The Impact of FDA Tobacco Legislation on State Tobacco Control Efforts - June 29th, 2009
Information provided by the Campaign for Tobacco-Free Kids:
The FDA tobacco legislation signed into law preserves the rights of states to raise tobacco tax rates, implement and enforce comprehensive smoke-free laws, adequately fund strong state tobacco prevention programs, enhance access to smoking cessation, and take any actions to restrict the sale and distribution of tobacco products. It also expands what states can do to prohibit or restrict tobacco product marketing.
Consistent with the way the FDA regulates other products under its jurisdiction, the passage of the legislation will block states from taking action specifically to regulate the structure of any tobacco product that is subject to FDA regulation – except that states are left free to pass any fire-safe cigarette laws.
The FDA tobacco legislation, once fully implemented, will establish a range of new marketing restrictions and other measures that will apply nationwide to complement state tobacco prevention efforts and will provide assistance to states to implement their laws restricting sales to youth.
Expanded State Authority to Restrict Cigarette Advertising and Promotion. For many years, the Federal Cigarette Labeling and Advertising Act (FCLAA) has preempted states from taking any action, for health purposes, to restrict cigarette advertising or promotion. The passage of the FDA bill changes that by newly allowing states to restrict or regulate the time, place and manner (but not the content) of any cigarette advertising or promotions.
Among other things, states may now for the first time, to the extent permitted under the First Amendment, take action to do such things as:
• Supplement the new FDA requirement that all retail ads for cigarettes and smokeless consist only of black text on white background by applying the same restrictions to cigar and other tobacco product ads;
• Restrict or eliminate “power walls” of cigarettes being offered for sale at retail outlets (which will be the only remaining presentation of cigarette brand logos, labels and colors in retail outlets after the FDA black-text-on-white-background restriction goes into effect);
• Limit the number or size of tobacco product ads at retail outlets; or
• Require that all tobacco products or tobacco product ads be kept away from cash registers in order to reduce impulse purchases by smokers trying to quit.
As noted above, the states will still have to comply with First Amendment protections for commercial speech.

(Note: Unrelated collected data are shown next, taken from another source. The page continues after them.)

import Summits.QuantumFields.BalabanUV.T4Continuum.Support.NE3BlockPoincareCore
import HarnessLib

/-!
# T⁴ programme, node NE3 — BLOCK-POINCARÉ ON THE k-FOLD FLAT TANGENT SPACE (row E-MLw-w3), THE END (matrix directions):
# `Σ nhsNormSq Y ≤ (5 + 2d·N²)·L^{2k}·Σ nhsNormSq ∂Y` and `dirSq Y ≤ n·(5 + 2d·N²)·L^{2k}·Σ‖∂Y‖²` for periodic `Y` with
# `TangentIter L (k−1) 1 Y` — k-FREE, N-dependent — and the N-free twins (constant 5) on the kernel of the STRAIGHT k-block average

NE3 formalisation swarm `b2b-balaban-t4-ne3-formalise-*`, LEAF PROVER 04 (gen 4), row **E-MLw-w3** of `t4/formal/NE3/LEAVES.md`
(typer v1.44∕v1.45; owner skeleton `t4/skeletons/NE3-t4-ne3-p1.md` v1.9 §4b, sub-leaf (w3) of the socket E-ML_w
`NE3EnergyWeightedShapes.WeightedTangentCoercive`), file (C2b) = the END of the SHAPE note `t4/formal/NE3/Statements/E-MLw-w3-SHAPE-v1.md`;
on (C2a) `NE3BlockPoincareCore` (the complex-valued core and its two instances), taken ENTRYWISE (`MatrixNorms.card_mul_nhsNormSq`,
`opNorm_sq_le_card_mul_nhsNormSq`, `nhsNormSq_le_opNorm_sq`; the k-fold contour average commutes with entries,
`NE3TangentFlatStructure.iterate_Tcoarse_entry_eq_zero`).

CONTENT (all [folklore]; 0 sorry; 0 def):
* entry bookkeeping `sum_entries_eq_card_mul_nhs`, `sum_entries_grad_eq_card_mul_nhs`, `dirSq_le_card_mul_sum_nhs`, `sum_nhs_grad_le`,
  `iterate_Qcoarse_entry_eq_zero`;
* **`sum_nhsNormSq_le_of_tangentIter_flat`**: `IsPeriodicDir Y (N·L^{j+1}) → TangentIter L j flat Y → Σ_{x∈periodBox(N·L^{j+1})} Σ_κ
  nhsNormSq (Y x κ) ≤ (5 + 2d·N²)·(L^{j+1})²·Σ_x Σ_κ Σ_μ nhsNormSq (Y(x+e_μ) κ − Y x κ)` (Hilbert–Schmidt currency, NO factor n — the
  hypothesis `hP` of the (ML_w) flat assembly `NE3FlatWeightedCoercive` (leaf-02-g4) with `C_P = 5 + 2d·N²`);
* **`dirSq_le_of_tangentIter_flat`**: the same in the tree's operator-norm `dirSq` (one factor `card n`);
* the N-free twins **`sum_nhsNormSq_le_of_iterate_Qcoarse_eq_zero`** ∕ **`dirSq_le_of_iterate_Qcoarse_eq_zero`** (constant 5) on
  `(Qcoarse L)^[k] Y = 0` (the frames-removed ∕ double-bar tangent space, `BlockAveragePushDirSplit.dbarLin_flat`).

HONEST FRAMING.  Kinematics of the LINEARISED average at the FLAT configuration; k-free, L-free, N-DEPENDENT on the single-bar tangent
space (SHAPE note §1: N-free is not claimed there and looks false at d = 4; it holds on `ker (Qcoarse L)^[k]`); nothing about
Bałaban's minimisers, (ML_w), T-E_w or NE3 is asserted; NE3 NOT proved; spine 0∕9; finite T⁴ rung (B)+1 — NOT infinite volume, NOT
mass gap, NOT BetaPertH, NOT Clay.  ABSOLUTE RULE kept (nothing printed is a hypothesis).  PLACEMENT: `Summits/QuantumFields/BalabanUV/`.
-/

set_option autoImplicit false

open scoped BigOperators Matrix.Norms.L2Operator
open Finset

namespace Summit.QuantumFields.BalabanUV.T4Continuum.NE3BlockPoincareTangent

open Literature.MathematicalPhysics.QuantumFieldTheory.Balaban1983to89
open B7Prop1Explicit
open T4AveragingDeficitWall (dirSq)
open T4AveragingDeficitWallBoundary (periodBox mem_periodBox card_periodBox sum_periodBox_shift)
open AveragingDeficitPeriodicCounting (IsPeriodicDir)
open AveragingDeficitMultiLevelPrep (TangentIter)
open BlockAveragePushDirSplit (flat)
open SmoothRefineNeutral (Tcoarse)
open NE3TangentNoGoWords (dPot)
open NE3TangentFlatStructure (Qcoarse framePot iterate_Tcoarse_eq_zero_iff framePot_add_period
  iterate_Tcoarse_eq_zero_of_tangentIter iterate_Tcoarse_entry_eq_zero)
open NE3BlockLineAverage (iterate_Qcoarse_apply sum_periodBox_blocks norm_lineMean_sub_blockMean_sq_le
  norm_lineMean_sub_shift_sq_le)
open NE3CoarseTorusExact (sum_norm_sub_blockMean_sq_le sum_sq_dPot_le_of_periodic)
open MatrixNorms (nhsNormSq card_mul_nhsNormSq opNorm_sq_le_card_mul_nhsNormSq nhsNormSq_le_opNorm_sq)
open NE3BlockPoincareCore (sum_rotate3' sum_rotate4' sum_norm_sq_le_of_iterate_Tcoarse_eq_zero sum_norm_sq_le_of_iterate_Qcoarse_eq_zero)

noncomputable section

variable {d : ℕ}

/-! ## §4 Matrices: the row's deliverable in the socket's currencies (normalised Hilbert–Schmidt and operator norm) -/

section Matrices

variable {n : Type*} [Fintype n] [DecidableEq n] [Nonempty n]

omit [DecidableEq n] in
/-- Entry sums are `card n ×` the normalised Hilbert–Schmidt squares: `Σ_{pq} Σ_x Σ_κ ‖Y x κ p q‖² = n·Σ_x Σ_κ nhsNormSq (Y x κ)`.
[folklore] -/
theorem sum_entries_eq_card_mul_nhs (Y : Site d → Fin d → Matrix n n ℂ) (F : Finset (Site d)) :
    ∑ pq : n × n, ∑ x ∈ F, ∑ κ : Fin d, ‖Y x κ pq.1 pq.2‖ ^ 2
      = Fintype.card n * ∑ x ∈ F, ∑ κ : Fin d, nhsNormSq (Y x κ) := by
  rw [sum_rotate3' (Finset.univ : Finset (n × n)) F Finset.univ (fun pq x κ => ‖Y x κ pq.1 pq.2‖ ^ 2), Finset.mul_sum]
  refine Finset.sum_congr rfl fun x _ => ?_
  rw [Finset.mul_sum]
  refine Finset.sum_congr rfl fun κ _ => ?_
  rw [card_mul_nhsNormSq, Fintype.sum_prod_type]

omit [DecidableEq n] in
/-- The same for the gradients. [folklore] -/
theorem sum_entries_grad_eq_card_mul_nhs (Y : Site d → Fin d → Matrix n n ℂ) (F : Finset (Site d)) :
    ∑ pq : n × n, ∑ x ∈ F, ∑ κ : Fin d, ∑ μ : Fin d, ‖Y (x + e μ) κ pq.1 pq.2 - Y x κ pq.1 pq.2‖ ^ 2
      = Fintype.card n * ∑ x ∈ F, ∑ κ : Fin d, ∑ μ : Fin d, nhsNormSq (Y (x + e μ) κ - Y x κ) := by
  rw [sum_rotate4' (Finset.univ : Finset (n × n)) F Finset.univ Finset.univ
    (fun pq x κ μ => ‖Y (x + e μ) κ pq.1 pq.2 - Y x κ pq.1 pq.2‖ ^ 2), Finset.mul_sum]
  refine Finset.sum_congr rfl fun x _ => ?_
  rw [Finset.mul_sum]
  refine Finset.sum_congr rfl fun κ _ => ?_
  rw [Finset.mul_sum]
  refine Finset.sum_congr rfl fun μ _ => ?_
  rw [card_mul_nhsNormSq, Fintype.sum_prod_type]
  exact Finset.sum_congr rfl fun p _ => Finset.sum_congr rfl fun q _ => by rw [Matrix.sub_apply]

omit [Nonempty n] in
/-- From the normalised Hilbert–Schmidt currency to the operator norm: `dirSq ≤ n·Σ nhsNormSq`, `Σ nhsNormSq ∂Y ≤ Σ ‖∂Y‖²`. [folklore] -/
theorem dirSq_le_card_mul_sum_nhs (Y : Site d → Fin d → Matrix n n ℂ) (F : Finset (Site d)) :
    dirSq Y F ≤ Fintype.card n * ∑ x ∈ F, ∑ κ : Fin d, nhsNormSq (Y x κ) := by
  unfold dirSq
  rw [Finset.mul_sum]
  refine Finset.sum_le_sum fun x _ => ?_
  rw [Finset.mul_sum]
  exact Finset.sum_le_sum fun κ _ => opNorm_sq_le_card_mul_nhsNormSq (Y x κ)

omit [Nonempty n] in
/-- (gradients: `nhsNormSq ≤ ‖·‖²` termwise) [folklore] -/
theorem sum_nhs_grad_le (Y : Site d → Fin d → Matrix n n ℂ) (F : Finset (Site d)) :
    ∑ x ∈ F, ∑ κ : Fin d, ∑ μ : Fin d, nhsNormSq (Y (x + e μ) κ - Y x κ)
      ≤ ∑ x ∈ F, ∑ κ : Fin d, ∑ μ : Fin d, ‖Y (x + e μ) κ - Y x κ‖ ^ 2 :=
  Finset.sum_le_sum fun _ _ => Finset.sum_le_sum fun _ _ => Finset.sum_le_sum fun _ _ => nhsNormSq_le_opNorm_sq _

/-- **THE ROW'S DELIVERABLE, HILBERT–SCHMIDT CURRENCY — BLOCK-POINCARÉ ON THE k-FOLD FLAT TANGENT SPACE `ker d(avgIter k)(1)`**:
for `L ≥ 1`, `N ≥ 1`, an `(N·L^{j+1})`-periodic matrix direction `Y` with `TangentIter L j flat Y`,
`Σ_{x∈periodBox(N·L^{j+1})} Σ_κ nhsNormSq (Y x κ) ≤ (5 + 2d·N²)·(L^{j+1})²·Σ_x Σ_κ Σ_μ nhsNormSq (Y(x+e_μ) κ − Y x κ)` — k-FREE,
L-free, NO factor `n`; the `N²` is the torus factor of the single-bar tangent space (SHAPE note §1).  This is the hypothesis `hP` of the
(ML_w) flat assembly (leaf-02-g4's offer l.13669, `C_P = 5 + 2d·N²`). [folklore] -/
theorem sum_nhsNormSq_le_of_tangentIter_flat {L : ℕ} (hL : 1 ≤ L) {N : ℕ} (hN : 1 ≤ N) {j : ℕ}
    {Y : Site d → Fin d → Matrix n n ℂ} (hYper : IsPeriodicDir Y ((N * L ^ (j + 1) : ℕ) : ℤ))
    (hY : TangentIter L j (flat (d := d) (n := n)) Y) :
    ∑ x ∈ periodBox (d := d) (N * L ^ (j + 1)), ∑ κ : Fin d, nhsNormSq (Y x κ)
      ≤ (5 + 2 * d * (N : ℝ) ^ 2) * ((L : ℝ) ^ (j + 1)) ^ 2
          * ∑ x ∈ periodBox (d := d) (N * L ^ (j + 1)), ∑ κ : Fin d, ∑ μ : Fin d, nhsNormSq (Y (x + e μ) κ - Y x κ) := by
  have hT : (Tcoarse L)^[j + 1] Y = 0 := iterate_Tcoarse_eq_zero_of_tangentIter hL j Y hY
  rw [show N * L ^ (j + 1) = L ^ (j + 1) * N from Nat.mul_comm _ _]
  set F := periodBox (d := d) (L ^ (j + 1) * N) with hF
  have hent : ∀ pq : n × n, ∑ x ∈ F, ∑ κ : Fin d, ‖Y x κ pq.1 pq.2‖ ^ 2
      ≤ (5 + 2 * d * (N : ℝ) ^ 2) * ((L : ℝ) ^ (j + 1)) ^ 2
          * ∑ x ∈ F, ∑ κ : Fin d, ∑ μ : Fin d, ‖Y (x + e μ) κ pq.1 pq.2 - Y x κ pq.1 pq.2‖ ^ 2 := by
    intro pq
    have hper : ∀ (x : Site d) (τ μ : Fin d),
        (fun y ν => Y y ν pq.1 pq.2) (x + ((L ^ (j + 1) * N : ℕ) : ℤ) • e τ) μ = (fun y ν => Y y ν pq.1 pq.2) x μ := by
      intro x τ μ
      simp only
      rw [show (L ^ (j + 1) * N : ℕ) = N * L ^ (j + 1) from Nat.mul_comm _ _, hYper x τ μ]
    exact sum_norm_sq_le_of_iterate_Tcoarse_eq_zero hL hN (j + 1) (fun y ν => Y y ν pq.1 pq.2) hper
      (iterate_Tcoarse_entry_eq_zero L hT pq.1 pq.2)
  have hsum := Finset.sum_le_sum fun pq (_ : pq ∈ (Finset.univ : Finset (n × n))) => hent pq
  rw [← Finset.mul_sum, sum_entries_eq_card_mul_nhs, sum_entries_grad_eq_card_mul_nhs] at hsum
  have hn : (0 : ℝ) < Fintype.card n := by exact_mod_cast Fintype.card_pos
  rw [mul_left_comm] at hsum
  exact le_of_mul_le_mul_left hsum hn

/-- **THE ROW'S DELIVERABLE, OPERATOR-NORM CURRENCY** (the tree's `dirSq`): for `L ≥ 1`, `N ≥ 1`, an `(N·L^{j+1})`-periodic
direction `Y` with `TangentIter L j flat Y`,
`dirSq Y (periodBox (N·L^{j+1})) ≤ n·(5 + 2d·N²)·(L^{j+1})²·Σ_{x∈periodBox(N·L^{j+1})} Σ_κ Σ_μ ‖Y(x+e_μ) κ − Y x κ‖²`
(one factor `n` = the operator-norm ∕ Hilbert–Schmidt exchange rate). [folklore] -/
theorem dirSq_le_of_tangentIter_flat {L : ℕ} (hL : 1 ≤ L) {N : ℕ} (hN : 1 ≤ N) {j : ℕ}
    {Y : Site d → Fin d → Matrix n n ℂ} (hYper : IsPeriodicDir Y ((N * L ^ (j + 1) : ℕ) : ℤ))
    (hY : TangentIter L j (flat (d := d) (n := n)) Y) :
    dirSq Y (periodBox (d := d) (N * L ^ (j + 1)))
      ≤ Fintype.card n * (5 + 2 * d * (N : ℝ) ^ 2) * ((L : ℝ) ^ (j + 1)) ^ 2
          * ∑ x ∈ periodBox (d := d) (N * L ^ (j + 1)), ∑ κ : Fin d, ∑ μ : Fin d, ‖Y (x + e μ) κ - Y x κ‖ ^ 2 := by
  have h := sum_nhsNormSq_le_of_tangentIter_flat hL hN hYper hY
  have hn : (0 : ℝ) ≤ Fintype.card n := Nat.cast_nonneg _
  calc dirSq Y (periodBox (d := d) (N * L ^ (j + 1)))
      ≤ Fintype.card n * ∑ x ∈ periodBox (d := d) (N * L ^ (j + 1)), ∑ κ : Fin d, nhsNormSq (Y x κ) :=
        dirSq_le_card_mul_sum_nhs Y _
    _ ≤ Fintype.card n * ((5 + 2 * d * (N : ℝ) ^ 2) * ((L : ℝ) ^ (j + 1)) ^ 2
          * ∑ x ∈ periodBox (d := d) (N * L ^ (j + 1)), ∑ κ : Fin d, ∑ μ : Fin d, nhsNormSq (Y (x + e μ) κ - Y x κ)) :=
        mul_le_mul_of_nonneg_left h hn
    _ ≤ Fintype.card n * ((5 + 2 * d * (N : ℝ) ^ 2) * ((L : ℝ) ^ (j + 1)) ^ 2
          * ∑ x ∈ periodBox (d := d) (N * L ^ (j + 1)), ∑ κ : Fin d, ∑ μ : Fin d, ‖Y (x + e μ) κ - Y x κ‖ ^ 2) :=
        mul_le_mul_of_nonneg_left (mul_le_mul_of_nonneg_left (sum_nhs_grad_le Y _) (by positivity)) hn
    _ = _ := by ring

omit [Nonempty n] in
/-- The straight k-block average commutes with taking an entry (through the tiling). [folklore] -/
theorem iterate_Qcoarse_entry_eq_zero {L : ℕ} (hL : 1 ≤ L) {k : ℕ} {Y : Site d → Fin d → Matrix n n ℂ}
    (hQ : (Qcoarse L)^[k] Y = 0) (pq : n × n) : (Qcoarse L)^[k] (fun y ν => Y y ν pq.1 pq.2) = 0 := by
  funext z κ
  have h1 := iterate_Qcoarse_apply hL k (fun y ν => Y y ν pq.1 pq.2) z κ
  have h2 := iterate_Qcoarse_apply hL k Y z κ
  have h0 : (Qcoarse L)^[k] Y z κ = 0 := by rw [hQ]; rfl
  rw [h0] at h2
  have h3 := congrArg (fun A : Matrix n n ℂ => A pq.1 pq.2) h2
  simp only [Matrix.zero_apply, Matrix.smul_apply, Matrix.sum_apply] at h3
  rw [h1]
  simp only [Pi.zero_apply]
  exact h3.symm

/-- **N-FREE ON THE KERNEL OF THE STRAIGHT (DOUBLE-BAR) k-BLOCK AVERAGE, Hilbert–Schmidt currency**: for `L ≥ 1`, `N ≥ 1`, an
`(N·L^k)`-periodic `Y` with `(Qcoarse L)^[k] Y = 0`,
`Σ_x Σ_κ nhsNormSq (Y x κ) ≤ 5·(L^k)²·Σ_x Σ_κ Σ_μ nhsNormSq (Y(x+e_μ) κ − Y x κ)` over `periodBox (N·L^k)`. [folklore] -/
theorem sum_nhsNormSq_le_of_iterate_Qcoarse_eq_zero {L : ℕ} (hL : 1 ≤ L) {N : ℕ} (hN : 1 ≤ N) {k : ℕ}
    {Y : Site d → Fin d → Matrix n n ℂ} (hYper : IsPeriodicDir Y ((N * L ^ k : ℕ) : ℤ))
    (hQ : (Qcoarse L)^[k] Y = 0) :
    ∑ x ∈ periodBox (d := d) (N * L ^ k), ∑ κ : Fin d, nhsNormSq (Y x κ)
      ≤ 5 * ((L : ℝ) ^ k) ^ 2
          * ∑ x ∈ periodBox (d := d) (N * L ^ k), ∑ κ : Fin d, ∑ μ : Fin d, nhsNormSq (Y (x + e μ) κ - Y x κ) := by
  rw [show N * L ^ k = L ^ k * N from Nat.mul_comm _ _]
  set F := periodBox (d := d) (L ^ k * N) with hF
  have hent : ∀ pq : n × n, ∑ x ∈ F, ∑ κ : Fin d, ‖Y x κ pq.1 pq.2‖ ^ 2
      ≤ 5 * ((L : ℝ) ^ k) ^ 2 * ∑ x ∈ F, ∑ κ : Fin d, ∑ μ : Fin d, ‖Y (x + e μ) κ pq.1 pq.2 - Y x κ pq.1 pq.2‖ ^ 2 := by
    intro pq
    have hper : ∀ (x : Site d) (τ μ : Fin d),
        (fun y ν => Y y ν pq.1 pq.2) (x + ((L ^ k * N : ℕ) : ℤ) • e τ) μ = (fun y ν => Y y ν pq.1 pq.2) x μ := by
      intro x τ μ
      simp only
      rw [show (L ^ k * N : ℕ) = N * L ^ k from Nat.mul_comm _ _, hYper x τ μ]
    exact sum_norm_sq_le_of_iterate_Qcoarse_eq_zero hL hN k (fun y ν => Y y ν pq.1 pq.2) hper
      (iterate_Qcoarse_entry_eq_zero hL hQ pq)
  have hsum := Finset.sum_le_sum fun pq (_ : pq ∈ (Finset.univ : Finset (n × n))) => hent pq
  rw [← Finset.mul_sum, sum_entries_eq_card_mul_nhs, sum_entries_grad_eq_card_mul_nhs] at hsum
  have hn : (0 : ℝ) < Fintype.card n := by exact_mod_cast Fintype.card_pos
  rw [mul_left_comm] at hsum
  exact le_of_mul_le_mul_left hsum hn

/-- **N-FREE, OPERATOR-NORM CURRENCY**: for `L ≥ 1`, `N ≥ 1`, an `(N·L^k)`-periodic `Y` with `(Qcoarse L)^[k] Y = 0`,
`dirSq Y (periodBox (N·L^k)) ≤ 5n·(L^k)²·Σ_x Σ_κ Σ_μ ‖Y(x+e_μ) κ − Y x κ‖²`. [folklore] -/
theorem dirSq_le_of_iterate_Qcoarse_eq_zero {L : ℕ} (hL : 1 ≤ L) {N : ℕ} (hN : 1 ≤ N) {k : ℕ}
    {Y : Site d → Fin d → Matrix n n ℂ} (hYper : IsPeriodicDir Y ((N * L ^ k : ℕ) : ℤ))
    (hQ : (Qcoarse L)^[k] Y = 0) :
    dirSq Y (periodBox (d := d) (N * L ^ k))
      ≤ Fintype.card n * 5 * ((L : ℝ) ^ k) ^ 2
          * ∑ x ∈ periodBox (d := d) (N * L ^ k), ∑ κ : Fin d, ∑ μ : Fin d, ‖Y (x + e μ) κ - Y x κ‖ ^ 2 := by
  have h := sum_nhsNormSq_le_of_iterate_Qcoarse_eq_zero hL hN hYper hQ
  have hn : (0 : ℝ) ≤ Fintype.card n := Nat.cast_nonneg _
  calc dirSq Y (periodBox (d := d) (N * L ^ k))
      ≤ Fintype.card n * ∑ x ∈ periodBox (d := d) (N * L ^ k), ∑ κ : Fin d, nhsNormSq (Y x κ) :=
        dirSq_le_card_mul_sum_nhs Y _
    _ ≤ Fintype.card n * (5 * ((L : ℝ) ^ k) ^ 2
          * ∑ x ∈ periodBox (d := d) (N * L ^ k), ∑ κ : Fin d, ∑ μ : Fin d, nhsNormSq (Y (x + e μ) κ - Y x κ)) :=
        mul_le_mul_of_nonneg_left h hn
    _ ≤ Fintype.card n * (5 * ((L : ℝ) ^ k) ^ 2
          * ∑ x ∈ periodBox (d := d) (N * L ^ k), ∑ κ : Fin d, ∑ μ : Fin d, ‖Y (x + e μ) κ - Y x κ‖ ^ 2) :=
        mul_le_mul_of_nonneg_left (mul_le_mul_of_nonneg_left (sum_nhs_grad_le Y _) (by positivity)) hn
    _ = _ := by ring

end Matrices

end

end Summit.QuantumFields.BalabanUV.T4Continuum.NE3BlockPoincareTangent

This requires creating a strong legislative history and a substantial evidentiary record that shows that the restrictions address a form of marketing that is of legitimate government concern and that the regulation will directly advance the substantial government interest of preventing youth tobacco use, reducing adult tobacco use or otherwise protecting and promoting public health. It is also necessary to show that the regulations will leave tobacco companies still reasonably able to communicate truthful information to their legal adult customers; and are reasonably related to the government interests they seek to address.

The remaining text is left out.